The SwiftUI framework supports declarative programming, meaning it requires less code. In addition, it easily manages themes, offers a live preview, uses Canvas instead of Interface Builder, and is less prone to crashing.

So, SwiftUI vs. UIKit — is one better than the other? Well, despite its many advantages, companies have been slow to adopt the use of SwiftUI in their iOS apps. Some organizations are willing to try SwiftUI for a new project, but many are hesitant to migrate existing UIKit projects to this framework.

SwiftUI requires iOS 13 or later, so it’s not compatible with apps developed using an older iOS version. Also, transferring large apps to a different framework is time consuming and could hamper developer bandwidth.

This tutorial will demonstrate how to add a SwiftUI screen to a UIKit project. This SwiftUI UIKit integration solution can provide the experience of using SwiftUI without creating a new app from scratch. Adding SwiftUI to an existing UIKit project will also make it easier for us to migrate the app to SwiftUI in the future.

Jump ahead:

Final project: UIKit app with SwiftUI screen

Here’s the final version of the app that we’ll build in this tutorial:

We’ll create a SwiftUI screen within a UIKit app, and then add functionality to allow navigation between the SwiftUI screen and the UIKit screen.

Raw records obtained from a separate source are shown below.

/-- **`UniformSplitting` holds at every tempered `S` over a strictly coherent `G`** (as in Prop. 3.6):
the covering-construction step of the proof of [SemiAnbd] Prop. 3.6 (v) (p. 40), with the uniform
index bound of [IUTchI] Rmk. 2.5.3 (i) (T4). [cite: MochizukiSemiAnbd2006, Prop 3.6(v) p.40] -/
theorem uniformSplittingAt_of_isStrictlyCoherent (h36 : 𝒢.Prop36Hypotheses)
    (hsc : 𝒢.IsStrictlyCoherent) (hS : S.IsTempered) : S.UniformSplittingAt := by
  classical
  intro H hH p
  haveI : ∀ v', Finite (H.SV v').obj.V := hH.finite_V
  haveI : ∀ e', Finite (H.SE e').obj.V := hH.finite_E
  obtain ⟨N, -, hgenV, hgenE⟩ := hsc.exists_bound
  -- `F₀` splitting the component of `S` under `p`
  obtain ⟨F₀, h0fin, h0ne, h0split⟩ := hS (S.nodeBase (S.idxNode H p))
  haveI : ∀ v, Finite (F₀.SV v).obj.V := h0fin.finite_V
  haveI : ∀ e, Finite (F₀.SE e).obj.V := h0fin.finite_E
  -- the degrees
  obtain ⟨v₀⟩ := h36.hasVertex
  let D : ℕ := F₀.nodeCard (Sum.inl v₀)
  have hD : ∀ n : 𝒢.graph.Node, F₀.nodeCard n = D := fun n =>
    F₀.nodeCard_eq_of_reachable (h36.isConnected.connected.preconnected n (Sum.inl v₀))
  let d : ℕ := H.nodeCard (S.idxNode H p)
  have hd : ∀ q : H.Point, H.SameComponent p q → H.nodeCard (S.idxNode H q) = d := fun q hq =>
    (H.nodeCard_eq_of_reachable (S.reachable_idxNode H hq)).symm
  let K : ℕ := D * d.factorial
  -- (T4): the characteristic open subgroups `U_v`, `U_e` of bounded index
  let β : ℕ := (K.factorial) ^ ((K.factorial) ^ N)
  have hUV : ∀ v : 𝒢.graph.Vertex, ∃ U : Subgroup (𝒢.Gv v), IsOpen (U : Set (𝒢.Gv v)) ∧
      U.index ≠ 0 ∧ U.index ≤ β ∧
      ∀ ρ : 𝒢.Gv v →* Equiv.Perm (Fin K), IsOpen (ρ.ker : Set (𝒢.Gv v)) → U ≤ ρ.ker := by
    intro v
    obtain ⟨s, hs, hgen⟩ := hgenV v
    obtain ⟨U, -, hUo, hUi, hUβ, hUker⟩ := exists_open_normal_le_ker s hgen K
    exact ⟨U, hUo, hUi, hUβ.trans (bound_mono hs), hUker⟩
  have hUE : ∀ e : 𝒢.graph.Edge, ∃ U : Subgroup (𝒢.Ge e), IsOpen (U : Set (𝒢.Ge e)) ∧
      U.index ≠ 0 ∧ U.index ≤ β ∧
      ∀ ρ : 𝒢.Ge e →* Equiv.Perm (Fin K), IsOpen (ρ.ker : Set (𝒢.Ge e)) → U ≤ ρ.ker := by
    intro e
    obtain ⟨s, hs, hgen⟩ := hgenE e
    obtain ⟨U, -, hUo, hUi, hUβ, hUker⟩ := exists_open_normal_le_ker s hgen K
    exact ⟨U, hUo, hUi, hUβ.trans (bound_mono hs), hUker⟩
  choose UV hUVo hUVi hUVβ hUVker using hUV
  choose UE hUEo hUEi hUEβ hUEker using hUE
  -- quasi-coherence applied to the cosets of the `U_c`
  haveI : ∀ v, (UV v).FiniteIndex := fun v => ⟨hUVi v⟩
  haveI : ∀ e, (UE e).FiniteIndex := fun e => ⟨hUEi e⟩
  obtain ⟨A, hAV, hAE⟩ := h36.isQuasiCoherent β (fun v => cosetsObj (UV v) (hUVo v) (hUVi v))
    (fun e => cosetsObj (UE e) (hUEo e) (hUEi e))
    (fun v => ⟨hUVβ v, inferInstanceAs (Finite (𝒢.Gv v ⧸ UV v))⟩)
    (fun e => ⟨hUEβ e, inferInstanceAs (Finite (𝒢.Ge e ⧸ UE e))⟩)
  have hkerV : ∀ v (g : 𝒢.Gv v), A.πV v g = 1 → g ∈ UV v := fun v g hg =>
    mem_of_cosetsObj_fixed (UV v) (hUVo v) (hUVi v) g (hAV v g hg)
  have hkerE : ∀ e (g : 𝒢.Ge e), A.πE e g = 1 → g ∈ UE e := fun e g hg =>
    mem_of_cosetsObj_fixed (UE e) (hUEo e) (hUEi e) g (hAE e g hg)
  -- the trivialising covering of `A`
  obtain ⟨M, hM, hdvd⟩ := A.bounded
  refine ⟨A.trivCov hM hdvd, A.trivCov_isFinite hM hdvd, A.trivCov_hasNonemptyFibres hM hdvd,
    fun q hq => ?_⟩
  -- at a point `q` of the component of `p`: base point in the component of `S` under `p`, degree `d`
  have hbase : S.SameComponent (S.nodeBase (S.idxNode H p)) (S.nodeBase (S.idxNode H q)) :=
    S.sameComponent_nodeBase (S.reachable_idxNode H hq)
  have hdq := hd q hq
  rcases q with ⟨⟨v, ω⟩, y⟩ | ⟨⟨e, ω⟩, y⟩
  · -- vertex point: `k ∈ Stab(x_ω)` fixing a point of the trivialising covering fixes `y`
    intro z k hz
    have hk1 : A.πV v (k : 𝒢.Gv v) = 1 := πV_eq_one_of_trivCov_ρ_eq A hM hdvd v z k hz
    have hkU : (k : 𝒢.Gv v) ∈ UV v := hkerV v k hk1
    -- the subgroup `N'` of `k ∈ Stab` fixing `H_{(v,ω)}` pointwise has index `≤ K`
    let L : Subgroup (𝒢.Gv v) := BTemp.stab (S.SV v) (Quot.out ω)
    have hL : IsOpen (L : Set (𝒢.Gv v)) := (S.SV v).property.2 _
    obtain ⟨x₀⟩ := h0ne.nonempty_V v
    obtain ⟨hLi0, hLi⟩ := index_stab_le (X := S.SV v) x₀ (Quot.out ω) (h0split _ hbase)
    have hDv : Nat.card (F₀.SV v).obj.V = D := hD (Sum.inl v)
    have hdv : Nat.card (H.SV ⟨v, ω⟩).obj.V = d := hdq
    have hN'K : (fixatorIn L (H.SV ⟨v, ω⟩)).index ≤ K := by
      rw [index_fixatorIn]
      calc (fixator (H.SV ⟨v, ω⟩)).index * L.index
          ≤ (Nat.card (H.SV ⟨v, ω⟩).obj.V).factorial * Nat.card (F₀.SV v).obj.V :=
            Nat.mul_le_mul (index_fixator_le _) hLi
        _ = K := by rw [hdv, hDv, Nat.mul_comm]
    have hN'0 : (fixatorIn L (H.SV ⟨v, ω⟩)).index ≠ 0 := by
      rw [index_fixatorIn]
      exact Nat.mul_ne_zero (index_fixator_ne_zero _) hLi0
    have hUN' : UV v ≤ fixatorIn L (H.SV ⟨v, ω⟩) :=
      le_of_index_le (UV v) (hUVker v) _ (isOpen_fixatorIn L hL _) hN'0 hN'K
    have hkfix : k ∈ fixator (H.SV ⟨v, ω⟩) := (mem_fixatorIn_iff L _ k).mp (hUN' hkU)
    exact (mem_fixator_iff _ _).mp hkfix y
  · -- edge point: the same with `Π_e`
    intro z k hz
    have hk1 : A.πE e (k : 𝒢.Ge e) = 1 := πE_eq_one_of_trivCov_ρ_eq A hM hdvd e z k hz
    have hkU : (k : 𝒢.Ge e) ∈ UE e := hkerE e k hk1
    let L : Subgroup (𝒢.Ge e) := BTemp.stab (S.SE e) (Quot.out ω)
    have hL : IsOpen (L : Set (𝒢.Ge e)) := (S.SE e).property.2 _
    obtain ⟨x₀⟩ := h0ne.nonempty_E e
    obtain ⟨hLi0, hLi⟩ := index_stab_le (X := S.SE e) x₀ (Quot.out ω) (h0split _ hbase)
    have hDe : Nat.card (F₀.SE e).obj.V = D := hD (Sum.inr (Sum.inl e))
    have hde : Nat.card (H.SE ⟨e, ω⟩).obj.V = d := hdq
    have hN'K : (fixatorIn L (H.SE ⟨e, ω⟩)).index ≤ K := by
      rw [index_fixatorIn]
      calc (fixator (H.SE ⟨e, ω⟩)).index * L.index
          ≤ (Nat.card (H.SE ⟨e, ω⟩).obj.V).factorial * Nat.card (F₀.SE e).obj.V :=
            Nat.mul_le_mul (index_fixator_le _) hLi
        _ = K := by rw [hde, hDe, Nat.mul_comm]
    have hN'0 : (fixatorIn L (H.SE ⟨e, ω⟩)).index ≠ 0 := by
      rw [index_fixatorIn]
      exact Nat.mul_ne_zero (index_fixator_ne_zero _) hLi0
    have hUN' : UE e ≤ fixatorIn L (H.SE ⟨e, ω⟩) :=
      le_of_index_le (UE e) (hUEker e) _ (isOpen_fixatorIn L hL _) hN'0 hN'K
    have hkfix : k ∈ fixator (H.SE ⟨e, ω⟩) := (mem_fixatorIn_iff L _ k).mp (hUN' hkU)
    exact (mem_fixator_iff _ _).mp hkfix y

Creating the iOS project with Storyboard interface

Let’s start by creating the UIKit project.



First, we’ll select App from the iOS tab:

App Selection

Then, we’ll select Storyboard from the Interface dropdown:

Storyboard Selection

For this tutorial, I‘ll remove Storyboard and will build the app’s UI programmatically. Here’s an article that you may find helpful for learning more about creating an iOS app’s UI with Storyboard vs. programmatically.

Check this GitHub commit to get the changes necessary to remove Storyboard from your sample project and specify the navigation controller as a root view controller.

Creating the SwiftUI screen

Now, let’s create a SwiftUI View file.

Create a new file in SwiftUI. Select iOS for the platform and SwiftUI View for the user interface:

SwiftUI View

Next, give the file a name, and click Create:

Create Button

Now, you should see the default SwiftUI View file with text “Hello, World!”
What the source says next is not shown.